Data records
-=-=-

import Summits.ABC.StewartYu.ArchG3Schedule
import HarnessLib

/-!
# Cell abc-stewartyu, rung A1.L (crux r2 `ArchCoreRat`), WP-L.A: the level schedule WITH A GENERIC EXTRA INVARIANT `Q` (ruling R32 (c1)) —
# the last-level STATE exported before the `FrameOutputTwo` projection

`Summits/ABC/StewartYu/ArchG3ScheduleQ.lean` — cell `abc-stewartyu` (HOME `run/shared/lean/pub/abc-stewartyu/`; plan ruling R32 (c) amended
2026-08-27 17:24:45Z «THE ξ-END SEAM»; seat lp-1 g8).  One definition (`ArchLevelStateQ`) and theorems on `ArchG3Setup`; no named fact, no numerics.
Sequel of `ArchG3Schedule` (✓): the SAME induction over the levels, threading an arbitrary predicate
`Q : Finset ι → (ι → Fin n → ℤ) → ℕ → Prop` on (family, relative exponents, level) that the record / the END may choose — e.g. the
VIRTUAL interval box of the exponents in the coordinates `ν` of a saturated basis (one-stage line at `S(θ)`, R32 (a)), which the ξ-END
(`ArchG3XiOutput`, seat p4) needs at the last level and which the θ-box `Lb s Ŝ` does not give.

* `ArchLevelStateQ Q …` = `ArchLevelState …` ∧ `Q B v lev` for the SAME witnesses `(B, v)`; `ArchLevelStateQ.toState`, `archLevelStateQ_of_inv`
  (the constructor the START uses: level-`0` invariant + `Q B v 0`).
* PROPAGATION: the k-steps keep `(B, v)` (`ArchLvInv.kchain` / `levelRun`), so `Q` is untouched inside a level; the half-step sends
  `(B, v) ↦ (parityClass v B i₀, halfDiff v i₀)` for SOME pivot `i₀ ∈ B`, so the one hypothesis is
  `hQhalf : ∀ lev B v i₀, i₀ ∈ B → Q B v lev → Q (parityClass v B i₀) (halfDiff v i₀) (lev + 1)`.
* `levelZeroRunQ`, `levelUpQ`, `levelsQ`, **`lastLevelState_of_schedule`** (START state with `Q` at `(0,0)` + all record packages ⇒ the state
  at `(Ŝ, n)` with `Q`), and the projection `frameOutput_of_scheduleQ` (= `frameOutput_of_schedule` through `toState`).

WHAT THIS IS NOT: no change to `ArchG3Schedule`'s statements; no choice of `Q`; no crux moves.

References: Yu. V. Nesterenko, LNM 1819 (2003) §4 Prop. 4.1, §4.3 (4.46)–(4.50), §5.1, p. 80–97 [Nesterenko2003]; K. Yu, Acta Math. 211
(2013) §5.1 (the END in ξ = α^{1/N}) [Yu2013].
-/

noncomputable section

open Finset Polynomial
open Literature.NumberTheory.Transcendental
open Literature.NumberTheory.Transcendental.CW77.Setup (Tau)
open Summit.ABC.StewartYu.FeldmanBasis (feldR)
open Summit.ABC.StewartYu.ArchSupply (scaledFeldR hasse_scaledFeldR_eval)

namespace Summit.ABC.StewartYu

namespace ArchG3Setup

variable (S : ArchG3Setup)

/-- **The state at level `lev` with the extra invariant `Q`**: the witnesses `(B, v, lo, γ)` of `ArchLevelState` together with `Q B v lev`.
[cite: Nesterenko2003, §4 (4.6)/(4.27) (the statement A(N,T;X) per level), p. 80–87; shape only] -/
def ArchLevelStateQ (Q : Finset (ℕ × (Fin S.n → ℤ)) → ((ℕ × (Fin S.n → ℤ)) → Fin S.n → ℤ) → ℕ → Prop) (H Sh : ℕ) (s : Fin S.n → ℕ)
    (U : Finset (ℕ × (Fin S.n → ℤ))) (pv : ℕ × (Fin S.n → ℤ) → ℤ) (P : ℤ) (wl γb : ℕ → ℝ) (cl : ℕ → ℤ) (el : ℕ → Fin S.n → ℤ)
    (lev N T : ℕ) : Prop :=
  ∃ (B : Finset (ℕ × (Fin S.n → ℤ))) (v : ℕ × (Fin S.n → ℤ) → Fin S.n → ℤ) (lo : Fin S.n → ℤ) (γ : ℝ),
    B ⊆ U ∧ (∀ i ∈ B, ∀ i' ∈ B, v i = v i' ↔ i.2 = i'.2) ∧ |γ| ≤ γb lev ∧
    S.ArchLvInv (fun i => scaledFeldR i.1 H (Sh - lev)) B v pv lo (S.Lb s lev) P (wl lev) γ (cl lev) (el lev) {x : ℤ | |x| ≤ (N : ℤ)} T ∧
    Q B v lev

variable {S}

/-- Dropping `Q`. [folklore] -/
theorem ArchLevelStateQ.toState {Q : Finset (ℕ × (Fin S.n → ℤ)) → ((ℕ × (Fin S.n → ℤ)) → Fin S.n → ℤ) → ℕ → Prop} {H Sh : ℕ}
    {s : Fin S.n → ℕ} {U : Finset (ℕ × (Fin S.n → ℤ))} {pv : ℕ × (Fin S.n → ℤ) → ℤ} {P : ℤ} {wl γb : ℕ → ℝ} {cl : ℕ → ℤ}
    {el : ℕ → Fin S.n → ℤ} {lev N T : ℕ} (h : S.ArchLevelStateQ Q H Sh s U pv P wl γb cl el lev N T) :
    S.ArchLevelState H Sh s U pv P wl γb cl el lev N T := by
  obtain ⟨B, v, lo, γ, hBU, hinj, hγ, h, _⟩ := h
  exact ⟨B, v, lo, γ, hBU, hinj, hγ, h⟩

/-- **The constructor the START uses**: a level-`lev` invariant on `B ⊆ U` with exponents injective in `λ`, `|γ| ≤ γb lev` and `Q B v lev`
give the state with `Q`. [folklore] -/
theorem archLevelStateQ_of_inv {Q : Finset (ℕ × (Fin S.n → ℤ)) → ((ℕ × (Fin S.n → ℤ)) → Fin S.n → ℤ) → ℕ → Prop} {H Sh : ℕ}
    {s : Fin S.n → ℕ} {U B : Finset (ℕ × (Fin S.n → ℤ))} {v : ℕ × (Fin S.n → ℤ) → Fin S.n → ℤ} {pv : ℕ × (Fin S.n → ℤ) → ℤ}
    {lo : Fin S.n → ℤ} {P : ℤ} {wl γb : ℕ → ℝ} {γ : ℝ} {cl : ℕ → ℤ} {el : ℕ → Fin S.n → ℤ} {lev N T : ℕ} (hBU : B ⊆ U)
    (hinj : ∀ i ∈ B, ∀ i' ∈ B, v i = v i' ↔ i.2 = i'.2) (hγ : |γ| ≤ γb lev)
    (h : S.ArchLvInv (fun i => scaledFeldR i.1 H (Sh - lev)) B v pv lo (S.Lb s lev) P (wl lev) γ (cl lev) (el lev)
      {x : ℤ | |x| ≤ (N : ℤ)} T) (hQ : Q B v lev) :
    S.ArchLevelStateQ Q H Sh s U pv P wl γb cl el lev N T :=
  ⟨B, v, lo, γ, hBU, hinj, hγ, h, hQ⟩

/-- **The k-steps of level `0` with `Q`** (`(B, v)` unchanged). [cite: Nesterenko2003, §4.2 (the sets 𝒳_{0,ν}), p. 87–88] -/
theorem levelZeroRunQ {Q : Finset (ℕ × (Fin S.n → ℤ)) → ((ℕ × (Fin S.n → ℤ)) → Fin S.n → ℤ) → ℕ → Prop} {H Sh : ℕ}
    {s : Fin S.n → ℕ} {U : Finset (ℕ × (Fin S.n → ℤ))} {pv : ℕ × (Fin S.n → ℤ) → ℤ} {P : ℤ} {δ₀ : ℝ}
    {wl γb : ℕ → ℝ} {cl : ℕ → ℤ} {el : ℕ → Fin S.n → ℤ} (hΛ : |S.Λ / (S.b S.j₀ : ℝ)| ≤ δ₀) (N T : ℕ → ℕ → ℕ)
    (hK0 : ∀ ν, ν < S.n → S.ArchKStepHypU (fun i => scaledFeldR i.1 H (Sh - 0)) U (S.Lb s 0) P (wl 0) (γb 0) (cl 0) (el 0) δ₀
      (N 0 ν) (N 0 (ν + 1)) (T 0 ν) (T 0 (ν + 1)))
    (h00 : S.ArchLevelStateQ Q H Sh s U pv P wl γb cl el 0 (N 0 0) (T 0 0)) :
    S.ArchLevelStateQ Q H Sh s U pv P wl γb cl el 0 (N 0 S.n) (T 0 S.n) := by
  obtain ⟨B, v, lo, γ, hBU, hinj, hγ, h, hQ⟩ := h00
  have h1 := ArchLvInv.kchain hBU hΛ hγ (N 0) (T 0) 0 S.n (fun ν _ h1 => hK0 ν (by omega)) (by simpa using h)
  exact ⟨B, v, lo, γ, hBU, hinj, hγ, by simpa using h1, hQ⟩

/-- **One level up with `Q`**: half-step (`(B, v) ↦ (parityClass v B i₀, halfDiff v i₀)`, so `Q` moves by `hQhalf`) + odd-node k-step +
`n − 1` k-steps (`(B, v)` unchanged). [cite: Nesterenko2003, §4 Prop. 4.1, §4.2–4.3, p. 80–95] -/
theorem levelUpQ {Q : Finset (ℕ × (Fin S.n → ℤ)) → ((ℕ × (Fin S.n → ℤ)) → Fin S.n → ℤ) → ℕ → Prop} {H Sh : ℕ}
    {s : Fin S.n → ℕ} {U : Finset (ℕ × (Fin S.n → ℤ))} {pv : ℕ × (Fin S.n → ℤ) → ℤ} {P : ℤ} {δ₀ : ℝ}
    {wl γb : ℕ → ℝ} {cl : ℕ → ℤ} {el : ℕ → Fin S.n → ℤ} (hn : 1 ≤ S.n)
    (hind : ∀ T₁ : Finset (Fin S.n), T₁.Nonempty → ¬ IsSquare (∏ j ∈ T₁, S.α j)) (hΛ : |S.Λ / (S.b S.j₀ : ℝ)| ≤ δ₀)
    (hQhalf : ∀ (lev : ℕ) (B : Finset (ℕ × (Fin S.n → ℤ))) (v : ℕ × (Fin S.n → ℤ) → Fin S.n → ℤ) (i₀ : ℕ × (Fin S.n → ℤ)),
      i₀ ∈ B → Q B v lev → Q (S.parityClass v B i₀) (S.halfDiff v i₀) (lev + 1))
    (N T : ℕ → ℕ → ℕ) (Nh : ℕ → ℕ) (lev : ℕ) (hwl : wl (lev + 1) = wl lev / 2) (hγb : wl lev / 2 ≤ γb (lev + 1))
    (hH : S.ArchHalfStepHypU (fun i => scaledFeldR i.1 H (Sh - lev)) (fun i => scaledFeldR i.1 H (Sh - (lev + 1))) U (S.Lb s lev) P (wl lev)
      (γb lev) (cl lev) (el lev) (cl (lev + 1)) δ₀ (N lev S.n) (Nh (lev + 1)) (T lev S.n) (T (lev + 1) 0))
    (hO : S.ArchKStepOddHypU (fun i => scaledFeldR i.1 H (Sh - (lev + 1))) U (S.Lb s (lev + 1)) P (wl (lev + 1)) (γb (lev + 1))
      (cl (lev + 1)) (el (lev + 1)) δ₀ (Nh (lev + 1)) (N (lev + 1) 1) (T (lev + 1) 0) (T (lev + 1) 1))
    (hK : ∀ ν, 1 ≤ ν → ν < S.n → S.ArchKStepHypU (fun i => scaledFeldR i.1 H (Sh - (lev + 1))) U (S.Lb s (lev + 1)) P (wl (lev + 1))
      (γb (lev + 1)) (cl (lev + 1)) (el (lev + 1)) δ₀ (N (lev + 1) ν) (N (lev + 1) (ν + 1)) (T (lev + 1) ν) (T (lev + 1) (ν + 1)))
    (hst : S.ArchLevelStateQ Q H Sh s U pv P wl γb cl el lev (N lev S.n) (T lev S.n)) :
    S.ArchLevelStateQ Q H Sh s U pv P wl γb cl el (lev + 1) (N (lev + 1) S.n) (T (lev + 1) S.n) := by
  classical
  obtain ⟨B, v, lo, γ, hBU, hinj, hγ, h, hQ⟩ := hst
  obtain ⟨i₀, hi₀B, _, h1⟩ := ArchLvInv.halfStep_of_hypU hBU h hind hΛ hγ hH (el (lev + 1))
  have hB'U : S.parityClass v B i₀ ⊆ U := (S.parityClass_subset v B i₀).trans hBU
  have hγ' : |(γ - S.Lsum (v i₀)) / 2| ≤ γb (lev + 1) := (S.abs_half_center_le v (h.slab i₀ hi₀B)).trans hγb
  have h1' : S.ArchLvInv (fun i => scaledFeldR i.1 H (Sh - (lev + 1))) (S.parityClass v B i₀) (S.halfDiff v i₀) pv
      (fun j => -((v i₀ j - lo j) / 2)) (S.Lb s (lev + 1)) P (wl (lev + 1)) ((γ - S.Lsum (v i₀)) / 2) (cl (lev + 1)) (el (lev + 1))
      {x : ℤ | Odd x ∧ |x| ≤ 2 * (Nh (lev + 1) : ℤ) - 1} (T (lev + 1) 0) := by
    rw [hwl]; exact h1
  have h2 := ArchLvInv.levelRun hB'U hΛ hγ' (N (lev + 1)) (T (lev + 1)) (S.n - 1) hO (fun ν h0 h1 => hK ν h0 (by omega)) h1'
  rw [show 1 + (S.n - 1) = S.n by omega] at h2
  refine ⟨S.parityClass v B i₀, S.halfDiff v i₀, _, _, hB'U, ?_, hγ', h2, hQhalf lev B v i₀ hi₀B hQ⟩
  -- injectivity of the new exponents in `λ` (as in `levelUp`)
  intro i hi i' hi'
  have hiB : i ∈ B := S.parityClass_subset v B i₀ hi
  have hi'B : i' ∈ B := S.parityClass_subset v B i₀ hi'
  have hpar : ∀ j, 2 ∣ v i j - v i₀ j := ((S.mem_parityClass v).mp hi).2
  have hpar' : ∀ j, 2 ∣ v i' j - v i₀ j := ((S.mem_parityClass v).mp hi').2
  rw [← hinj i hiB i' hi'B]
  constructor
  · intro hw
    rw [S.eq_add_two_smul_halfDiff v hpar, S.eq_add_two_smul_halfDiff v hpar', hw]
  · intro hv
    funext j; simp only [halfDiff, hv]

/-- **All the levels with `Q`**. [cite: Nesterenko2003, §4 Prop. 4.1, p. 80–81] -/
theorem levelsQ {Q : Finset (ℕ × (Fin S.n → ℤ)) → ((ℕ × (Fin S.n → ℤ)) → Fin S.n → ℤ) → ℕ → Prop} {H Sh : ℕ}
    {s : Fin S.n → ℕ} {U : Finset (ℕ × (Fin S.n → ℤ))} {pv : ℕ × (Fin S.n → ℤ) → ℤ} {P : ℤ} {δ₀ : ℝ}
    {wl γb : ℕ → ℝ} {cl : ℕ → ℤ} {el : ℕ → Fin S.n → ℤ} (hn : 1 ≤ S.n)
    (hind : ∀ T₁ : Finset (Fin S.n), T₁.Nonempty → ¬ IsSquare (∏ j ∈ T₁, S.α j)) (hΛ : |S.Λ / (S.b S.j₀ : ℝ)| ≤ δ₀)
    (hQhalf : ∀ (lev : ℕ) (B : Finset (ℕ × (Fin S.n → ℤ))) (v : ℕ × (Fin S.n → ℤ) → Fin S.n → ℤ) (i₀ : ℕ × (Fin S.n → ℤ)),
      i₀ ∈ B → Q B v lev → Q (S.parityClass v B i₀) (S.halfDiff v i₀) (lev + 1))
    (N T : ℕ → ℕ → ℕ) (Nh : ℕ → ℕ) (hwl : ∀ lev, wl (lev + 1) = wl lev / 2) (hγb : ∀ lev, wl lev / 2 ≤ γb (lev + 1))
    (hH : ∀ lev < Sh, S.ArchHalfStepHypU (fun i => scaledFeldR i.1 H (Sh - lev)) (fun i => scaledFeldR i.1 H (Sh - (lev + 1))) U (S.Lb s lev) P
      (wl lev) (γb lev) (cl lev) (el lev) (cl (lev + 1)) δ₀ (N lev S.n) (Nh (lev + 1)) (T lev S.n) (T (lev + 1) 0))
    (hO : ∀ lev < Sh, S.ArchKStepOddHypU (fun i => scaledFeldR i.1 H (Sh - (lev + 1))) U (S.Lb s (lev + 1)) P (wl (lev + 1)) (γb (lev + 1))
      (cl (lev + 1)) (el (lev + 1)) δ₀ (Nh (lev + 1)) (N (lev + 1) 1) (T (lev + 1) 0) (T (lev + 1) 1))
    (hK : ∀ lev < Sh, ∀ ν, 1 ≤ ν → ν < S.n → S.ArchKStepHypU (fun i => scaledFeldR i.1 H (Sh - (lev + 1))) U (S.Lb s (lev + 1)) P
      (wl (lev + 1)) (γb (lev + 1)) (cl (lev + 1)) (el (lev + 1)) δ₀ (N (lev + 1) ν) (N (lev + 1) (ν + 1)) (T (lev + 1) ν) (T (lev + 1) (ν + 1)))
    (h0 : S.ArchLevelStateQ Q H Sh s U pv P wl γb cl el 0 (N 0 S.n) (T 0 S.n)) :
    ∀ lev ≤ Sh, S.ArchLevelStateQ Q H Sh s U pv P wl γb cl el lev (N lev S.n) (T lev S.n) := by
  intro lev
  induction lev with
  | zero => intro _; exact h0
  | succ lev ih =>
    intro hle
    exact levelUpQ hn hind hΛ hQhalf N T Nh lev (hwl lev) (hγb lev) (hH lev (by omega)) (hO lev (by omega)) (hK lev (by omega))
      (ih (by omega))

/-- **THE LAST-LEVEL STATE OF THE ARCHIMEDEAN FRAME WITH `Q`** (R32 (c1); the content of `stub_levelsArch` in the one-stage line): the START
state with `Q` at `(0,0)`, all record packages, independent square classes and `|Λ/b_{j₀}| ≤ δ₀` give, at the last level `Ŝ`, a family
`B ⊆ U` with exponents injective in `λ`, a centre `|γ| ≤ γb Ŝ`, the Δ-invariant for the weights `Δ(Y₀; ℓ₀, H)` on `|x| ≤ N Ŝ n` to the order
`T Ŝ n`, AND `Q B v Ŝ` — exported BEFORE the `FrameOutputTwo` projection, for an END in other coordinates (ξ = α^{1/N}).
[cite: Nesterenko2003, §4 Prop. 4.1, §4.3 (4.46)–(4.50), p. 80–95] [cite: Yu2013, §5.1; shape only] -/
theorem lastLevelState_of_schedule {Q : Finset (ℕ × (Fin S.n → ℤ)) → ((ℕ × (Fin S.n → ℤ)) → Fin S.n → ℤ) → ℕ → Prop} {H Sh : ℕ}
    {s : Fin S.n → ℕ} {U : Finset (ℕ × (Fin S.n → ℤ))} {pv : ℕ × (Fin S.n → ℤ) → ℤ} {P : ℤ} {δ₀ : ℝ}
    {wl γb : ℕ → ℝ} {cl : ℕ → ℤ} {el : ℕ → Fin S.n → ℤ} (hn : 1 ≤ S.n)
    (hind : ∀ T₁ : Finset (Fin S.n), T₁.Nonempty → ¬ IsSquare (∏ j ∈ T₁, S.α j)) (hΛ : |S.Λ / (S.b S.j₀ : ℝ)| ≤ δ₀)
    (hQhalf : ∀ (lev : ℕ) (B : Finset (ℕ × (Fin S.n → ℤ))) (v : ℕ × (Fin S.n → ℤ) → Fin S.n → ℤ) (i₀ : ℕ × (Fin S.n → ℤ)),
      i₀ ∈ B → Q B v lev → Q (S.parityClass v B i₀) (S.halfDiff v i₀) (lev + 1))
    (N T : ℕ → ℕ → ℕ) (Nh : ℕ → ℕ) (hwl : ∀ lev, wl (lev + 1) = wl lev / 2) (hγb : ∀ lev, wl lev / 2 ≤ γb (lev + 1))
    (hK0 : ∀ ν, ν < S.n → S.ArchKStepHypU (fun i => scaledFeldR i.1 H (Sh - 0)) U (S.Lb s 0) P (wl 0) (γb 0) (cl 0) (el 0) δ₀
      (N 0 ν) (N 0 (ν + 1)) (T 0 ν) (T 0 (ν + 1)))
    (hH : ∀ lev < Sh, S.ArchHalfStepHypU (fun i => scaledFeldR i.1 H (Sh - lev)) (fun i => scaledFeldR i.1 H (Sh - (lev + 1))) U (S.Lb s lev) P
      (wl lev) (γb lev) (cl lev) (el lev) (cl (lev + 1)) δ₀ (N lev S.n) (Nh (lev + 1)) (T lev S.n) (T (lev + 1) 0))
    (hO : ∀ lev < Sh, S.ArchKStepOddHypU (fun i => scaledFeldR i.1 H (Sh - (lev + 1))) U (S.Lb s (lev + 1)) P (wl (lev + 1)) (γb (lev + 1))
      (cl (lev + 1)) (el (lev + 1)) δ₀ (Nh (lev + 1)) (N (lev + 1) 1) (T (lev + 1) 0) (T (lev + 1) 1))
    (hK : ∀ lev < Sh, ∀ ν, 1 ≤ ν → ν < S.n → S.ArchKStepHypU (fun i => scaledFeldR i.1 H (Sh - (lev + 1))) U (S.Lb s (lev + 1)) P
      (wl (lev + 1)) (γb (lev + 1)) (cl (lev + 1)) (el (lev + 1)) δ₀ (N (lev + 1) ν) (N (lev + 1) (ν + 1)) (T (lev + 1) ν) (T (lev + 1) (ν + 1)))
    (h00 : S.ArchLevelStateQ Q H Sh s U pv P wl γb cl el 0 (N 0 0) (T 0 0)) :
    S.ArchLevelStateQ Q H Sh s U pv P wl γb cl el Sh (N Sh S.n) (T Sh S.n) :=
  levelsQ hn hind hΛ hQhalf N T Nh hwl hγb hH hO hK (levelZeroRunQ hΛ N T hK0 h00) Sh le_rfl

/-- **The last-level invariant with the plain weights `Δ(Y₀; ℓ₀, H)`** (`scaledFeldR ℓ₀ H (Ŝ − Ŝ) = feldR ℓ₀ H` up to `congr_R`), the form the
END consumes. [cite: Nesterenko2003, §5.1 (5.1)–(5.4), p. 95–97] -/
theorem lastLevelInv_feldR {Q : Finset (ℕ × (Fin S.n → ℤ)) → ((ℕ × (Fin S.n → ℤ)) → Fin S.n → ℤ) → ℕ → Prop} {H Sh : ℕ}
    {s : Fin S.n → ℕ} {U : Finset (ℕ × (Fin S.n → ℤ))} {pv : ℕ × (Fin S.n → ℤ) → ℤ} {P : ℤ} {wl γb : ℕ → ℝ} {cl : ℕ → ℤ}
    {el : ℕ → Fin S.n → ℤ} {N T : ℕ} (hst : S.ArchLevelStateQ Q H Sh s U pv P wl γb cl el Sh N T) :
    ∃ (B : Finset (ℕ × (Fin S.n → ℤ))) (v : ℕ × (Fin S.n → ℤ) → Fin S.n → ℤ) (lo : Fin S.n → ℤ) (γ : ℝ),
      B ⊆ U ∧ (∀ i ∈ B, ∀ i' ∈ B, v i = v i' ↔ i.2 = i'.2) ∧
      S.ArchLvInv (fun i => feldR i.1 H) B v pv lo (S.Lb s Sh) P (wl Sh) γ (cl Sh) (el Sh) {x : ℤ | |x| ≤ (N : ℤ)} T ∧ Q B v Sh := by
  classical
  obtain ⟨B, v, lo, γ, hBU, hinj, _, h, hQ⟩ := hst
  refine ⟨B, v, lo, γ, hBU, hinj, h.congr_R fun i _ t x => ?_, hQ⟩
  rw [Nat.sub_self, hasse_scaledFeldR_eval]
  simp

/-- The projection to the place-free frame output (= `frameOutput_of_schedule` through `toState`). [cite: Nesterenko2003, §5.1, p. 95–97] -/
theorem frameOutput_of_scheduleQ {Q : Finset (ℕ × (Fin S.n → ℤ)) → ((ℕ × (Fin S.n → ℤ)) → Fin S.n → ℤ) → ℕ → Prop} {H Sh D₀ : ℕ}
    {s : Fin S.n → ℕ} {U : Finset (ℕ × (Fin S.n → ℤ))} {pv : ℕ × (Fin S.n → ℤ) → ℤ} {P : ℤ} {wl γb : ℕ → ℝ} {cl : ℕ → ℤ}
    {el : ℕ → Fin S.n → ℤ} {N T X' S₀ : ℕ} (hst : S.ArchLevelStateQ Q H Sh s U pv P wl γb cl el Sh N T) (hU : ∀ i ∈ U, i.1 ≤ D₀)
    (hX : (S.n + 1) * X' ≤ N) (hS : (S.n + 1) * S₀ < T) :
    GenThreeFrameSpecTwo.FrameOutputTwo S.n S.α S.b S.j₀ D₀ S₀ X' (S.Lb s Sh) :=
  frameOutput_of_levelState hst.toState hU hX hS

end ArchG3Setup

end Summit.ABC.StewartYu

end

-=-=-

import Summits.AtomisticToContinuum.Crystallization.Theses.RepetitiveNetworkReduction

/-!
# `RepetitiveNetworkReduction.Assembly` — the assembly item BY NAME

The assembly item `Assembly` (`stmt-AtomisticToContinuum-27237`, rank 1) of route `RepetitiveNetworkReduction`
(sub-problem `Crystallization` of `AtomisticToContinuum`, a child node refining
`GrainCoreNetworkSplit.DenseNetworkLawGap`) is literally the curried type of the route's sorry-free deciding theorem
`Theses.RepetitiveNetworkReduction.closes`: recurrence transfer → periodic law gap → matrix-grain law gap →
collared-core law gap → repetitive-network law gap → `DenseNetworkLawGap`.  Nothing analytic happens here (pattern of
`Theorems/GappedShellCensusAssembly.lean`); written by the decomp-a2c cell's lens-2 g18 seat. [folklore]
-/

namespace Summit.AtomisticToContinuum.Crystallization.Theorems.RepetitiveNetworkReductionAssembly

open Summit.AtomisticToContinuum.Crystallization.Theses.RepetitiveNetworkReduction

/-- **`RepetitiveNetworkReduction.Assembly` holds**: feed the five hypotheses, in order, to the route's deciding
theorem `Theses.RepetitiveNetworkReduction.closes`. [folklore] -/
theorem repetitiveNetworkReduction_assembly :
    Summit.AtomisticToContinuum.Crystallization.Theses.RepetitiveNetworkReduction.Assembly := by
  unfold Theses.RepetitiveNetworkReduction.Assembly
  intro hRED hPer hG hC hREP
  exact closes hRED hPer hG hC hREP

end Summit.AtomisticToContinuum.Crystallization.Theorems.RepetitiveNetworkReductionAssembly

-=-=-

▸ ASSIGNED TASK: Retype exactly the lines above, from the one with "import Summits.ABC.StewartYu.ArchG3Schedule" through the one with "(the constructor the", inclusive.

▸ SOLUTION FOR THIS EXERCISE:
import Summits.ABC.StewartYu.ArchG3Schedule
import HarnessLib

/-!
# Cell abc-stewartyu, rung A1.L (crux r2 `ArchCoreRat`), WP-L.A: the level schedule WITH A GENERIC EXTRA INVARIANT `Q` (ruling R32 (c1)) —
# the last-level STATE exported before the `FrameOutputTwo` projection

`Summits/ABC/StewartYu/ArchG3ScheduleQ.lean` — cell `abc-stewartyu` (HOME `run/shared/lean/pub/abc-stewartyu/`; plan ruling R32 (c) amended
2026-08-27 17:24:45Z «THE ξ-END SEAM»; seat lp-1 g8).  One definition (`ArchLevelStateQ`) and theorems on `ArchG3Setup`; no named fact, no numerics.
Sequel of `ArchG3Schedule` (✓): the SAME induction over the levels, threading an arbitrary predicate
`Q : Finset ι → (ι → Fin n → ℤ) → ℕ → Prop` on (family, relative exponents, level) that the record / the END may choose — e.g. the
VIRTUAL interval box of the exponents in the coordinates `ν` of a saturated basis (one-stage line at `S(θ)`, R32 (a)), which the ξ-END
(`ArchG3XiOutput`, seat p4) needs at the last level and which the θ-box `Lb s Ŝ` does not give.

* `ArchLevelStateQ Q …` = `ArchLevelState …` ∧ `Q B v lev` for the SAME witnesses `(B, v)`; `ArchLevelStateQ.toState`, `archLevelStateQ_of_inv`
  (the constructor the START uses: level-`0` invariant + `Q B v 0`).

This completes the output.